Emissions of SO2 have been above the EPA cap each year since 2000, which has diminished the bank to about 6.5 million tons entering 2005. And while emissions were almost flat in 2004 and are estimated to be slightly lower in the first quarter of 2005 than the previous year, the bank continues to be depleted.

As much of these pollution control costs are passed directly to ratepayers or amoritized over many years, the impact on wholesale power rates may be mitigated. The choice of fuels and changes that occur as a result of these new controls will be the driver for baseload and off-peak pricing during the next decade.

Assuming most large coal plants are not retired as a result of these rules and enough capacity is maintained to meet at least that minimum demand, the power price in the Midwest will be driven by the cost of the most expensive delivered coal. Off-peak prices edged up beginning in late 2003 as prices for low-sulfur eastern coal were moving higher. If enough plants install scrubbers, then the use of high-sulfur Illinois Basin and Northern Appalachian coals may become attractive again. That depends on both the ability of the region’s producers to boost output and getting the coal to market cheaply.

The continued 5 percent per year growth of ultra low-sulfur coal from Wyoming’s Powder River Basin (PRB), which is accelerating this year, will depend on the calculation of its delivered cost in Btus against higher-sulfur varieties. A coal plant with a scrubber can choose whichever coal it wants and ignore the sulfur penalty, but without one at current emissions allowance prices, the plant will face double the cost for coal.

Improved performance by Western railroads in 2005 and the memory of missed shipments in 2004 from Central Appalachian and other Eastern coal fields will encourage generators to at least try PRB coal. But if extra production can be squeezed out of the Illinois basin without pulling prices up too much, high-sulfur coals may be competitive even in markets where that fuel previously did not have many buyers.
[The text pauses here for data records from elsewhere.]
import Summits.QuantumFields.YangMills.Theorems.BalabanUVNodesPortS1RegThm1Rows

/-!
# NODE O port PT-A — (M8b) INTERPRETATION MAP: THE (1.12) LOCAL-GAUGE ROW OF `RegThm1RowsAtRecord` IS X-FREE AND FRAME-FREE — it follows from BOX-LOCAL GAUGES on the
# `s`-boxes of the fine torus, `s := side L Mc (k+2)` (one size, one level): the frame cubes of record are `regionOfSet (box ∩ Y)` and regions are monotone in the site set

Cell `ym-nodeO-ideate`, porter seat PT-A-1 (gen 12, «the [15] desk»; ★★★ director-ym №661 (2): «(M8b)'s interpretation-map lemma (frame cube ⊂ class cube, one level) is the one typable
piece»); `--kind proof --supports stmt-QuantumFields-27930 --as helper`; count-neutral.  [I] = [Balaban1987RG1]; [15] = [Balaban1985Variational].

WHY.  ✓`RegThm1RowsAtRecord` (p833569) displays its (1.12) row over «every domain `X` and every cube `C ∈ (Sect2.frameI (R_z) Mc (k+1) (domSites X)).cubes`».  By lit's definition
(`Sect2.frameI … cubes := cubesI Mc (k+1) Y`, `Sect2.cubesI`), such a `C` is `regionOfSet (cubeEnl P s a 0 ∩ Y)` for an index `a ∈ cubeIndices P s` of the `s`-box partition of the fine torus,
`s = side P.L Mc (k+2)` («the LM-cubes of T^{(j)} = the M-cubes of T^{(j+1)}», j = k+1); and `regionOfSet` is monotone in the site set (lit ✓`regionOfSet_bonds_mono`,
✓`regionOfSet_dpairs_mono`).  Hence the supplier of (M8b) may forget `X`, the domain system and the frame: it suffices to produce, for the ONE field `𝐔 = U_{k+1}(W_B)` and EVERY
`s`-box `□_a`, a `G`-valued `u` and an `A` with `𝐔^u = exp iξA` on the bonds of `□_a` and `|A|, |∇^ξ A| < c_B α₀` on its bonds ∕ derivative stencils — [15] Thm 1 (9) for cubes of ONE
size at the top level.  This file is that reduction (pure geometry; no estimate).
* §1 ★★ `localGaugeRow_of_boxGauges` — for ANY units-valued fine field `U`, box-local gauges on every `s`-box ⟹ the (1.12) row for every `X` and every frame cube (the row's text
  verbatim, `U` in place of `recordBgUnits … B`).
* §2 ★ `regThm1GaugeRow_of_boxGauges` — the instance `U := recordBgUnits F θ k K B` (the letter's first conjunct verbatim at a class point).

HONEST FRAMING.  Bookkeeping (an `obtain` on the definition of the frame cubes + two monotonicity lemmas of lit); nothing of [15] Thm 1 (9) is proved — the box-local gauges are the
HYPOTHESIS; `RegThm1RowsAtRecord`, `RegClassNestsUc`, `stub_regClassNestsUc` stay OPEN; registry untouched (⟨27930⟩ 2∕7); NODE O 0∕1 · COUNT 8∕28 · K 1∕4 UNMOVED; finite `𝕋⁴_{L^K}`
at fixed ε — NOT continuum ∕ OS; **the Yang–Mills mass gap (Clay) is NOT proved by any of this.**  No `sorry`, no `def`, no `instance`; standard axioms.
-/

noncomputable section

open scoped BigOperators Matrix.Norms.L2Operator Topology

namespace Summit.QuantumFields.YangMills.Theorems.BalabanUVNodesPortS1

open Summit.QuantumFields.YangMills.Theorems.K0RecordFormatNames
open Literature.MathematicalPhysics.QuantumFieldTheory.Balaban1983to89
open Literature.MathematicalPhysics.QuantumFieldTheory.Balaban1983to89.Node00
open Literature.MathematicalPhysics.QuantumFieldTheory.Balaban1983to89.T4Continuum (T4Family)

variable (F : T4Family)

/-! ## §1  ★★ Box-local gauges ⟹ the (1.12) row on every frame cube of every domain -/

open scoped Classical in
/-- ★★ **THE (1.12) ROW IS X-FREE AND FRAME-FREE**: for any units-valued fine field `U` on the torus of the `K`-th approximation, IF on every `s`-box `□_a = cubeEnl P s a 0`
(`s := side P.L Mc (k+2)`, `a ∈ cubeIndices P s`) there are a `G`-valued `u` and an `A` with `U^u = exp iξA` on the bonds of `□_a`, `‖A b‖ < c_B α₀` on its bonds and
`‖∇^ξ A‖ < c_B α₀` on its derivative stencils (`ξ = η_{k+1}`, `c_B` of `StepConsts.ofParams … (recordCB F) (k+1)`), THEN the (1.12) row of ✓`RegThm1RowsAtRecord` holds for every
domain `X` and every cube of the frame of record `Sect2.frameI (R_z) Mc (k+1) (domSites X)` — each such cube is `regionOfSet (□_a ∩ Y)` (lit `Sect2.cubesI`) and regions are
monotone in the site set.  Geometry only. [cite: Balaban1987RG1, (1.12) p.262 («for each cube □ ⊂ X of a size O(1)LM»); Balaban1985Variational, Thm 1 (9) p.279] -/
theorem localGaugeRow_of_boxGauges (Mc k K : ℕ) (Rz : Sect2.Residual (F.P K) (MatA 2)) (U : PBond (F.P K) 0 → (MatA 2)ˣ) {α₀ : ℝ}
    (hbox : ∀ a ∈ cubeIndices (F.P K) (B14.Eq213MaximalDomains.side (F.P K).L Mc (k + 2)),
      ∃ u : Site (F.P K) 0 → (MatA 2)ˣ, (∀ x, u x ∈ (B12RegularSpaces111SpecialUnitary.suModel 2).G) ∧ ∃ A : PBond (F.P K) 0 → MatA 2,
        (∀ b ∈ (Sect2.regionOfSet (F.P K) (cubeEnl (F.P K) (B14.Eq213MaximalDomains.side (F.P K).L Mc (k + 2)) a 0)).bonds,
          B12RegularSpaces111.gaugeU u U b = B12RegularSpaces111.expI (B12RegularSpaces111.StepConsts.ofParams (F.P K) (recordCB F) (k + 1)).ξ (A b)) ∧
        (∀ b ∈ (Sect2.regionOfSet (F.P K) (cubeEnl (F.P K) (B14.Eq213MaximalDomains.side (F.P K).L Mc (k + 2)) a 0)).bonds,
          ‖A b‖ < (B12RegularSpaces111.StepConsts.ofParams (F.P K) (recordCB F) (k + 1)).cB * α₀) ∧
        ∀ q ∈ (Sect2.regionOfSet (F.P K) (cubeEnl (F.P K) (B14.Eq213MaximalDomains.side (F.P K).L Mc (k + 2)) a 0)).dpairs,
          ‖B12RegularSpaces111.grad (B12RegularSpaces111.StepConsts.ofParams (F.P K) (recordCB F) (k + 1)).ξ q.2.1 (fun y => A ⟨y, q.2.2⟩) q.1‖ <
            (B12RegularSpaces111.StepConsts.ofParams (F.P K) (recordCB F) (k + 1)).cB * α₀)
    (X : (recordDomSys F Mc k K).Dom) :
    ∀ C ∈ (Sect2.frameI Rz Mc (k + 1) (Sect2.domSites (F.P K) Mc (k + 1) X)).cubes,
      ∃ u : Site (F.P K) 0 → (MatA 2)ˣ, (∀ x, u x ∈ (B12RegularSpaces111SpecialUnitary.suModel 2).G) ∧ ∃ A : PBond (F.P K) 0 → MatA 2,
        (∀ b ∈ C.bonds, B12RegularSpaces111.gaugeU u U b = B12RegularSpaces111.expI (B12RegularSpaces111.StepConsts.ofParams (F.P K) (recordCB F) (k + 1)).ξ (A b)) ∧
        (∀ b ∈ C.bonds, ‖A b‖ < (B12RegularSpaces111.StepConsts.ofParams (F.P K) (recordCB F) (k + 1)).cB * α₀) ∧
        ∀ q ∈ C.dpairs, ‖B12RegularSpaces111.grad (B12RegularSpaces111.StepConsts.ofParams (F.P K) (recordCB F) (k + 1)).ξ q.2.1 (fun y => A ⟨y, q.2.2⟩) q.1‖ <
          (B12RegularSpaces111.StepConsts.ofParams (F.P K) (recordCB F) (k + 1)).cB * α₀ := by
  intro C hC
  obtain ⟨a, ha, -, rfl⟩ := hC
  obtain ⟨u, hu, A, h1, h2, h3⟩ := hbox a ha
  have hb := Sect2.regionOfSet_bonds_mono (P := F.P K)
    (Set.inter_subset_left : cubeEnl (F.P K) (B14.Eq213MaximalDomains.side (F.P K).L Mc (k + 2)) a 0 ∩ Sect2.domSites (F.P K) Mc (k + 1) X ⊆ _)
  have hq := Sect2.regionOfSet_dpairs_mono (P := F.P K)
    (Set.inter_subset_left : cubeEnl (F.P K) (B14.Eq213MaximalDomains.side (F.P K).L Mc (k + 2)) a 0 ∩ Sect2.domSites (F.P K) Mc (k + 1) X ⊆ _)
  exact ⟨u, hu, A, fun b hb' => h1 b (hb hb'), fun b hb' => h2 b (hb hb'), fun q hq' => h3 q (hq hq')⟩

/-! ## §2  ★ The instance at the record's background field `U_{k+1}(W_B)` -/

open scoped Classical in
/-- ★ **(M8b) AT THE RECORD**: box-local gauges for `U_{k+1}(W_B)` (`recordBgUnits F θ k K B`, `θ = thetaFill F a₀ ε₂₉`, `K = K₀ + n`) on every `s`-box ⟹ the (1.12) conjunct of
✓`RegThm1RowsAtRecord` at `B`, verbatim (§1 at `U := recordBgUnits … B`, `Rz := RzOfRecord F 2 K`).  The supplier's target for (M8b) is therefore the X-free, frame-free box statement
`hbox` — [15] Thm 1 (9) for `U_{k+1}(W_B)` on cubes of ONE size `s = side L Mc (k+2)`. [cite: Balaban1987RG1, (1.12) p.262; Balaban1985Variational, Thm 1 (9) p.279] -/
theorem regThm1GaugeRow_of_boxGauges (a₀ ε₂₉ : ℝ) (Mc k n : ℕ) (B : recordW F a₀ ε₂₉ k (recordK₀ F Mc k + n)) {α₀ : ℝ}
    (hbox : letI θ := thetaFill F a₀ ε₂₉
      ∀ a ∈ cubeIndices (F.P (recordK₀ F Mc k + n)) (B14.Eq213MaximalDomains.side (F.P (recordK₀ F Mc k + n)).L Mc (k + 2)),
      ∃ u : Site (F.P (recordK₀ F Mc k + n)) 0 → (MatA 2)ˣ, (∀ x, u x ∈ (B12RegularSpaces111SpecialUnitary.suModel 2).G) ∧ ∃ A : PBond (F.P (recordK₀ F Mc k + n)) 0 → MatA 2,
        (∀ b ∈ (Sect2.regionOfSet (F.P (recordK₀ F Mc k + n)) (cubeEnl (F.P (recordK₀ F Mc k + n)) (B14.Eq213MaximalDomains.side (F.P (recordK₀ F Mc k + n)).L Mc (k + 2)) a 0)).bonds,
          B12RegularSpaces111.gaugeU u (recordBgUnits F θ k (recordK₀ F Mc k + n) B) b =
            B12RegularSpaces111.expI (B12RegularSpaces111.StepConsts.ofParams (F.P (recordK₀ F Mc k + n)) (recordCB F) (k + 1)).ξ (A b)) ∧
        (∀ b ∈ (Sect2.regionOfSet (F.P (recordK₀ F Mc k + n)) (cubeEnl (F.P (recordK₀ F Mc k + n)) (B14.Eq213MaximalDomains.side (F.P (recordK₀ F Mc k + n)).L Mc (k + 2)) a 0)).bonds,
          ‖A b‖ < (B12RegularSpaces111.StepConsts.ofParams (F.P (recordK₀ F Mc k + n)) (recordCB F) (k + 1)).cB * α₀) ∧
        ∀ q ∈ (Sect2.regionOfSet (F.P (recordK₀ F Mc k + n)) (cubeEnl (F.P (recordK₀ F Mc k + n)) (B14.Eq213MaximalDomains.side (F.P (recordK₀ F Mc k + n)).L Mc (k + 2)) a 0)).dpairs,
          ‖B12RegularSpaces111.grad (B12RegularSpaces111.StepConsts.ofParams (F.P (recordK₀ F Mc k + n)) (recordCB F) (k + 1)).ξ q.2.1 (fun y => A ⟨y, q.2.2⟩) q.1‖ <
            (B12RegularSpaces111.StepConsts.ofParams (F.P (recordK₀ F Mc k + n)) (recordCB F) (k + 1)).cB * α₀) :
    letI θ := thetaFill F a₀ ε₂₉
    ∀ (X : (recordDomSys F Mc k (recordK₀ F Mc k + n)).Dom),
      ∀ C ∈ (Sect2.frameI (RzOfRecord F 2 (recordK₀ F Mc k + n)) Mc (k + 1) (Sect2.domSites (F.P (recordK₀ F Mc k + n)) Mc (k + 1) X)).cubes,
        ∃ u : Site (F.P (recordK₀ F Mc k + n)) 0 → (MatA 2)ˣ, (∀ x, u x ∈ (B12RegularSpaces111SpecialUnitary.suModel 2).G) ∧ ∃ A : PBond (F.P (recordK₀ F Mc k + n)) 0 → MatA 2,
          (∀ b ∈ C.bonds, B12RegularSpaces111.gaugeU u (recordBgUnits F θ k (recordK₀ F Mc k + n) B) b =
            B12RegularSpaces111.expI (B12RegularSpaces111.StepConsts.ofParams (F.P (recordK₀ F Mc k + n)) (recordCB F) (k + 1)).ξ (A b)) ∧
          (∀ b ∈ C.bonds, ‖A b‖ < (B12RegularSpaces111.StepConsts.ofParams (F.P (recordK₀ F Mc k + n)) (recordCB F) (k + 1)).cB * α₀) ∧
          ∀ q ∈ C.dpairs, ‖B12RegularSpaces111.grad (B12RegularSpaces111.StepConsts.ofParams (F.P (recordK₀ F Mc k + n)) (recordCB F) (k + 1)).ξ q.2.1 (fun y => A ⟨y, q.2.2⟩) q.1‖ <
            (B12RegularSpaces111.StepConsts.ofParams (F.P (recordK₀ F Mc k + n)) (recordCB F) (k + 1)).cB * α₀ :=
  fun X => localGaugeRow_of_boxGauges F Mc k (recordK₀ F Mc k + n) (RzOfRecord F 2 (recordK₀ F Mc k + n))
    (recordBgUnits F (thetaFill F a₀ ε₂₉) k (recordK₀ F Mc k + n) B) hbox X

end Summit.QuantumFields.YangMills.Theorems.BalabanUVNodesPortS1

end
The delivered cost of that coal will determine the ability to reverse the decade-long decline in high-sulfur production, which is especially dramatic when compared with the gains from producers in Wyoming (see Figure 3, p. 79).

Some generators still may be weighing their options, though the continued rise in SO2 allowances prices likely will convince those on the fence. Some smaller utilities had been waiting to see if the mercury limits would subsidize the other controls, but the initial 2010 cap is high enough not to affect near-term emissions-control decisions.

Still A Guessing Game

The mercury rules themselves, even if adopted in their entirety by states, will not create a shift in coal markets. The rules rely on the expectation that the installation of scrubbers and SCRs will trim mercury levels enough to meet the extremely soft 38-ton emissions cap. Therefore, the marginal compliance cost is covered under SO2 and NOx, at least until 2018, when the level is expected to drop to a much tighter 18 tons.

Given the difficulty in measuring levels of mercury—there are no commercial continuous emissions monitors for mercury like there are for the other major pollutants—many utilities will be guessing at their projected levels of mercury output. The EPA decided to allow generators to trade around their mercury position rather than force installation of control technology that is also not yet commercially proven. To do so, it had to circumvent a decision made by the agency in 2000 that added mercury to a list of pollutants that require controls to be put on plants, which is one of the key issues in upcoming legal battles over the mercury rule.

If more units need to have mercury controls to come into compliance with the 2010 cap, then prices for those installations, or for the allowances under the cap-and-trade program, will affect the marginal cost of power production in the major coal-fired regions. As the mercury rule also sets a discount for different coal types, it could further the drive toward Western PRB coal, or at least encourage more blending of coal types over the next few years.